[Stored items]
========================

import Summits.KontsevichZagierPeriods.KontsevichZagierPeriods.Theorems.LiouvilleUnfoldingAyoubPiLocalKernelRing
import Summits.KontsevichZagierPeriods.KontsevichZagierPeriods.Theorems.LiouvilleUnfoldingAyoubPiLocalKernel

/-!
# The nilradical cut of item stmt-KontsevichZagierPeriods-0541 (`LiouvilleUnfolding.AyoubPiLocalKernel`)

Support file (`--supports` stmt-KontsevichZagierPeriods-0541) for the line `SketchIdeator2` (card
`nilradical-cut`) of the crux.  Over the commutative formal period ring `P := KZ.FormalPeriodRing =
FormalRep ⧸ relations` with `p := KZ.toFormalPeriod (KZ.of KZ.piRep)` the class of the disc `[π]`, the item
reads `∀ x : P, evalP x = 0 → ∃ N, p ^ N * x = 0` (`piLocalKernel_iff_forall_evalP`, p136024).  Replacing
"`p`-power torsion" by "`p`-locally nilpotent" and paying the difference with reducedness of `P[p⁻¹]` cuts the
item EXACTLY into two statements, which are the registered stubs of the line:

* (N) `∀ x, evalP x = 0 → ∃ N k, p ^ N * x ^ (k + 1) = 0` — the transcendence half;
* (R) `∀ x, (∃ N k, p ^ N * x ^ (k + 1) = 0) → ∃ N, p ^ N * x = 0` — the transcendence-free half.

Proved here, unconditionally: the cut is exact (`ayoubPiLocalKernel_iff_nil_and_locallyReduced`) and both
halves follow from the summit; (N) in two further languages — prime ideals (`nilLocalKernel_iff_primes`: every
prime of `P` avoiding `p` contains `ker evalP`, i.e. every field-valued multiplicative move-invariant in
which `[π]` survives kills every combination of value `0`) and the localised ring
(`nilLocalKernel_iff_ker_eq_nilradical`: for every ring map `Ev : P[p⁻¹] →+* ℝ` extending the evaluation,
`ker Ev` is the nilradical — Ayoub's Conjecture 7 "up to nilpotents").  Nothing conjecture-grade is
asserted and no definition is introduced.  References: J. Ayoub, EMS Newsl. 91 (2014), Def. 6, Conj. 7;
A. Huber, S. Müller-Stach, *Periods and Nori Motives* (2017), Conj. 13.2.5, Rem. 13.2.4; M. Kontsevich,
D. Zagier, *Periods* (2001), §4.1.  Mathlib: `Ideal.exists_le_prime_disjoint`,
`IsLocalization.map_eq_zero_iff`, `IsLocalization.mk'_surjective`, `nilradical`, `Commute.isNilpotent_mul_right`.
-/

noncomputable section

open Literature.NumberTheory.Transcendental

namespace Summit.KontsevichZagierPeriods.LiouvilleUnfolding.NilradicalCut

open Summit.KontsevichZagierPeriods.LiouvilleUnfolding.PiLocalKernelPosition
open Summit.KontsevichZagierPeriods.KontsevichZagierPeriods.Theses.LiouvilleUnfolding (AyoubPiLocalKernel)

/-! ## Soundness in nil form -/

/-- If `p ^ N * x ^ (k + 1) = 0` in `P` then `evalP x = 0` (`evalP` is a ring map to the domain `ℝ` and
`evalP p = π ≠ 0`). [folklore] -/
theorem evalP_eq_zero_of_pow_mul_pow_succ_eq_zero {x : KZ.FormalPeriodRing} {N k : ℕ}
    (h : KZ.toFormalPeriod (KZ.of KZ.piRep) ^ N * x ^ (k + 1) = 0) : KZ.evalP x = 0 := by
  have h' := evalP_eq_zero_of_pow_mul_eq_zero h
  rw [map_pow] at h'
  exact (pow_eq_zero_iff (Nat.succ_ne_zero k)).mp h'

/-- A power of the disc class is never `0` in `P` (it evaluates to `π ^ N`). [folklore] -/
theorem piClass_pow_ne_zero (N : ℕ) : KZ.toFormalPeriod (KZ.of KZ.piRep) ^ N ≠ 0 := fun h =>
  pow_ne_zero N evalP_piClass_ne_zero (by rw [← map_pow, h, map_zero])

/-! ## The cut is exact -/

/-- **Item 0541 ↔ (N) ∧ (R).** `→`: the torsion form is the nil form with `k = 0`, and a `p`-locally nil
class has value `0`, so the item applies to it. `←`: compose. [folklore] -/
theorem ayoubPiLocalKernel_iff_nil_and_locallyReduced :
    AyoubPiLocalKernel ↔
      ((∀ x : KZ.FormalPeriodRing, KZ.evalP x = 0 →
          ∃ N k : ℕ, KZ.toFormalPeriod (KZ.of KZ.piRep) ^ N * x ^ (k + 1) = 0) ∧
        (∀ x : KZ.FormalPeriodRing,
          (∃ N k : ℕ, KZ.toFormalPeriod (KZ.of KZ.piRep) ^ N * x ^ (k + 1) = 0) →
            ∃ N : ℕ, KZ.toFormalPeriod (KZ.of KZ.piRep) ^ N * x = 0)) := by
  rw [ayoubPiLocalKernel_iff_piLocalKernel, piLocalKernel_iff_forall_evalP]
  constructor
  · intro h
    refine ⟨fun x hx => ?_, fun x ⟨N, k, hNk⟩ => h x (evalP_eq_zero_of_pow_mul_pow_succ_eq_zero hNk)⟩
    obtain ⟨N, hN⟩ := h x hx
    exact ⟨N, 0, by rw [zero_add, pow_one]; exact hN⟩
  · rintro ⟨hnil, hred⟩ x hx
    exact hred x (hnil x hx)

/-- The composition as a term: (N) → (R) → item 0541. [folklore] -/
theorem ayoubPiLocalKernel_of_nil_of_locallyReduced
    (hN : ∀ x : KZ.FormalPeriodRing, KZ.evalP x = 0 →
      ∃ N k : ℕ, KZ.toFormalPeriod (KZ.of KZ.piRep) ^ N * x ^ (k + 1) = 0)
    (hR : ∀ x : KZ.FormalPeriodRing,
      (∃ N k : ℕ, KZ.toFormalPeriod (KZ.of KZ.piRep) ^ N * x ^ (k + 1) = 0) →
        ∃ N : ℕ, KZ.toFormalPeriod (KZ.of KZ.piRep) ^ N * x = 0) :
    AyoubPiLocalKernel :=
  ayoubPiLocalKernel_iff_nil_and_locallyReduced.mpr ⟨hN, hR⟩

/-- **Both halves follow from the summit** (so neither is refutable short of refuting the Kontsevich–Zagier
period conjecture). [cite: KontsevichZagier2001, §1.2 Conjecture 1] -/
theorem nil_and_locallyReduced_of_summit (h : KontsevichZagierPeriods) :
    (∀ x : KZ.FormalPeriodRing, KZ.evalP x = 0 →
        ∃ N k : ℕ, KZ.toFormalPeriod (KZ.of KZ.piRep) ^ N * x ^ (k + 1) = 0) ∧
      (∀ x : KZ.FormalPeriodRing,
        (∃ N k : ℕ, KZ.toFormalPeriod (KZ.of KZ.piRep) ^ N * x ^ (k + 1) = 0) →
          ∃ N : ℕ, KZ.toFormalPeriod (KZ.of KZ.piRep) ^ N * x = 0) :=
  ayoubPiLocalKernel_iff_nil_and_locallyReduced.mp (ayoubPiLocalKernel_of_summit h)

/-! ## (N) on the prime spectrum -/

/-- **Prime-ideal form of the transcendence half.** (N) holds iff every prime ideal of `P` not containing
the disc class contains the value-kernel: every multiplicative, move-invariant "integration theory" with
values in a domain in which `[π]` does not vanish kills every combination of value `0`. `→`: from
`p ^ N * x ^ (k+1) = 0 ∈ q` and `p ∉ q`. `←`: if no `p ^ a * x ^ (b+1)` vanishes, the multiplicative set
`{p ^ a * x ^ b}` avoids `0`, so some prime avoids it (`Ideal.exists_le_prime_disjoint`), contradiction.
[cite: HuberMullerStachPeriods2017, Conj. 13.2.5] -/
theorem nilLocalKernel_iff_primes :
    (∀ x : KZ.FormalPeriodRing, KZ.evalP x = 0 →
        ∃ N k : ℕ, KZ.toFormalPeriod (KZ.of KZ.piRep) ^ N * x ^ (k + 1) = 0) ↔
      ∀ q : Ideal KZ.FormalPeriodRing, q.IsPrime → KZ.toFormalPeriod (KZ.of KZ.piRep) ∉ q →
        RingHom.ker KZ.evalP ≤ q := by
  set p := KZ.toFormalPeriod (KZ.of KZ.piRep) with hp
  constructor
  · intro h q hq hpq x hx
    obtain ⟨N, k, hNk⟩ := h x hx
    have hmem : p ^ N * x ^ (k + 1) ∈ q := by rw [hNk]; exact q.zero_mem
    rcases hq.mem_or_mem hmem with h1 | h2
    · exact absurd (hq.mem_of_pow_mem N h1) hpq
    · exact hq.mem_of_pow_mem (k + 1) h2
  · intro h x hx
    by_contra hcon
    push Not at hcon
    let S : Submonoid KZ.FormalPeriodRing :=
      { carrier := {y | ∃ a b : ℕ, y = p ^ a * x ^ b}
        mul_mem' := by
          rintro _ _ ⟨a, b, rfl⟩ ⟨c, d, rfl⟩
          exact ⟨a + c, b + d, by ring⟩
        one_mem' := ⟨0, 0, by simp⟩ }
    have h0 : (0 : KZ.FormalPeriodRing) ∉ S := by
      rintro ⟨a, b, hab⟩
      cases b with
      | zero => exact piClass_pow_ne_zero a (by simpa using hab.symm)
      | succ k => exact hcon a k hab.symm
    have hdisj : Disjoint ((⊥ : Ideal KZ.FormalPeriodRing) : Set KZ.FormalPeriodRing) S := by
      rw [Set.disjoint_left]
      intro y hy hyS
      rw [SetLike.mem_coe, Ideal.mem_bot] at hy
      subst hy
      exact h0 hyS
    obtain ⟨q, hq, -, hqS⟩ := Ideal.exists_le_prime_disjoint (⊥ : Ideal KZ.FormalPeriodRing) S hdisj
    have hpq : p ∉ q := fun hpq' => Set.disjoint_left.mp hqS hpq' ⟨1, 0, by simp⟩
    have hxq : x ∉ q := fun hxq' => Set.disjoint_left.mp hqS hxq' ⟨0, 1, by simp⟩
    exact hxq (h q hq hpq hx)

/-! ## (N) in the localised ring: Conjecture 7 up to nilpotents -/

/-- `x` is `p`-locally nilpotent in `P` iff its image in `P[p⁻¹]` is nilpotent. [folklore] -/
theorem locallyNil_iff_isNilpotent_algebraMap (x : KZ.FormalPeriodRing) :
    (∃ N k : ℕ, KZ.toFormalPeriod (KZ.of KZ.piRep) ^ N * x ^ (k + 1) = 0) ↔
      IsNilpotent (algebraMap KZ.FormalPeriodRing
        (Localization.Away (KZ.toFormalPeriod (KZ.of KZ.piRep))) x) := by
  set p := KZ.toFormalPeriod (KZ.of KZ.piRep) with hp
  constructor
  · rintro ⟨N, k, hNk⟩
    refine ⟨k + 1, ?_⟩
    rw [← map_pow, IsLocalization.map_eq_zero_iff (Submonoid.powers p)]
    exact ⟨⟨_, N, rfl⟩, hNk⟩
  · rintro ⟨n, hn⟩
    rw [← map_pow, IsLocalization.map_eq_zero_iff (Submonoid.powers p)] at hn
    obtain ⟨⟨m, N, rfl⟩, hm⟩ := hn
    cases n with
    | zero => exact absurd (by simpa using hm) (piClass_pow_ne_zero N)
    | succ k => exact ⟨N, k, hm⟩

/-- For a ring map `Ev : P[p⁻¹] →+* ℝ` extending `evalP`: `Ev (x / s) = 0 ↔ evalP x = 0`. [folklore] -/
theorem map_mk'_eq_zero_iff
    (Ev : Localization.Away (KZ.toFormalPeriod (KZ.of KZ.piRep)) →+* ℝ)
    (hEv : Ev.comp (algebraMap KZ.FormalPeriodRing _) = KZ.evalP)
    (x : KZ.FormalPeriodRing) (s : Submonoid.powers (KZ.toFormalPeriod (KZ.of KZ.piRep))) :
    Ev (IsLocalization.mk' _ x s) = 0 ↔ KZ.evalP x = 0 := by
  have hcomp : ∀ a, Ev (algebraMap KZ.FormalPeriodRing
      (Localization.Away (KZ.toFormalPeriod (KZ.of KZ.piRep))) a) = KZ.evalP a :=
    fun a => by rw [← hEv]; rfl
  have hunit : IsUnit (IsLocalization.mk' (Localization.Away (KZ.toFormalPeriod (KZ.of KZ.piRep)))
      (1 : KZ.FormalPeriodRing) s) := by
    refine IsUnit.of_mul_eq_one (algebraMap KZ.FormalPeriodRing
      (Localization.Away (KZ.toFormalPeriod (KZ.of KZ.piRep))) s) ?_
    rw [IsLocalization.mk'_spec, map_one]
  rw [IsLocalization.mk'_eq_mul_mk'_one, map_mul, hcomp]
  constructor
  · intro h
    rcases mul_eq_zero.mp h with h0 | h0
    · exact h0
    · exact absurd h0 (hunit.map Ev).ne_zero
  · intro h
    rw [h, zero_mul]

/-- **(N) ↔ Ayoub's Conjecture 7 up to nilpotents**: the transcendence half holds iff for every ring map
`Ev : P[p⁻¹] →+* ℝ` extending the evaluation, `ker Ev` is exactly the nilradical of `P[p⁻¹]` (so that `Ev`
is injective on the reduced quotient).  `⊇` always holds since `ℝ` is reduced; an extension exists by
`exists_ringHom_away_comp_eq_evalP`. [cite: Ayoub2014, Conj. 7] -/
theorem nilLocalKernel_iff_ker_eq_nilradical :
    (∀ x : KZ.FormalPeriodRing, KZ.evalP x = 0 →
        ∃ N k : ℕ, KZ.toFormalPeriod (KZ.of KZ.piRep) ^ N * x ^ (k + 1) = 0) ↔
      ∀ Ev : Localization.Away (KZ.toFormalPeriod (KZ.of KZ.piRep)) →+* ℝ,
        Ev.comp (algebraMap KZ.FormalPeriodRing _) = KZ.evalP →
          RingHom.ker Ev = nilradical _ := by
  set p := KZ.toFormalPeriod (KZ.of KZ.piRep) with hp
  constructor
  · intro h Ev hEv
    apply le_antisymm
    · intro y hy
      rw [RingHom.mem_ker] at hy
      obtain ⟨⟨x, s⟩, rfl⟩ := IsLocalization.mk'_surjective (Submonoid.powers p) y
      simp only at hy ⊢
      have hx : KZ.evalP x = 0 := (map_mk'_eq_zero_iff Ev hEv x s).mp hy
      have hnil : IsNilpotent (algebraMap KZ.FormalPeriodRing (Localization.Away p) x) :=
        (locallyNil_iff_isNilpotent_algebraMap x).mp (h x hx)
      rw [IsLocalization.mk'_eq_mul_mk'_one]
      exact mem_nilradical.mpr (Commute.isNilpotent_mul_right (Commute.all _ _) hnil)
    · intro y hy
      rw [RingHom.mem_ker]
      exact ((mem_nilradical.mp hy).map Ev).eq_zero
  · intro h x hx
    obtain ⟨Ev, hEv⟩ := exists_ringHom_away_comp_eq_evalP
    rw [locallyNil_iff_isNilpotent_algebraMap, ← mem_nilradical, ← h Ev hEv, RingHom.mem_ker,
      ← RingHom.comp_apply, hEv, hx]

end Summit.KontsevichZagierPeriods.LiouvilleUnfolding.NilradicalCut

end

========================

== DIRECTIONS FOR THIS TASK ==
The answer must be every line of the records that contains the word "powers".

== EXPECTED ANSWER ==
    rw [← map_pow, IsLocalization.map_eq_zero_iff (Submonoid.powers p)]
    rw [← map_pow, IsLocalization.map_eq_zero_iff (Submonoid.powers p)] at hn
    (x : KZ.FormalPeriodRing) (s : Submonoid.powers (KZ.toFormalPeriod (KZ.of KZ.piRep))) :
      obtain ⟨⟨x, s⟩, rfl⟩ := IsLocalization.mk'_surjective (Submonoid.powers p) y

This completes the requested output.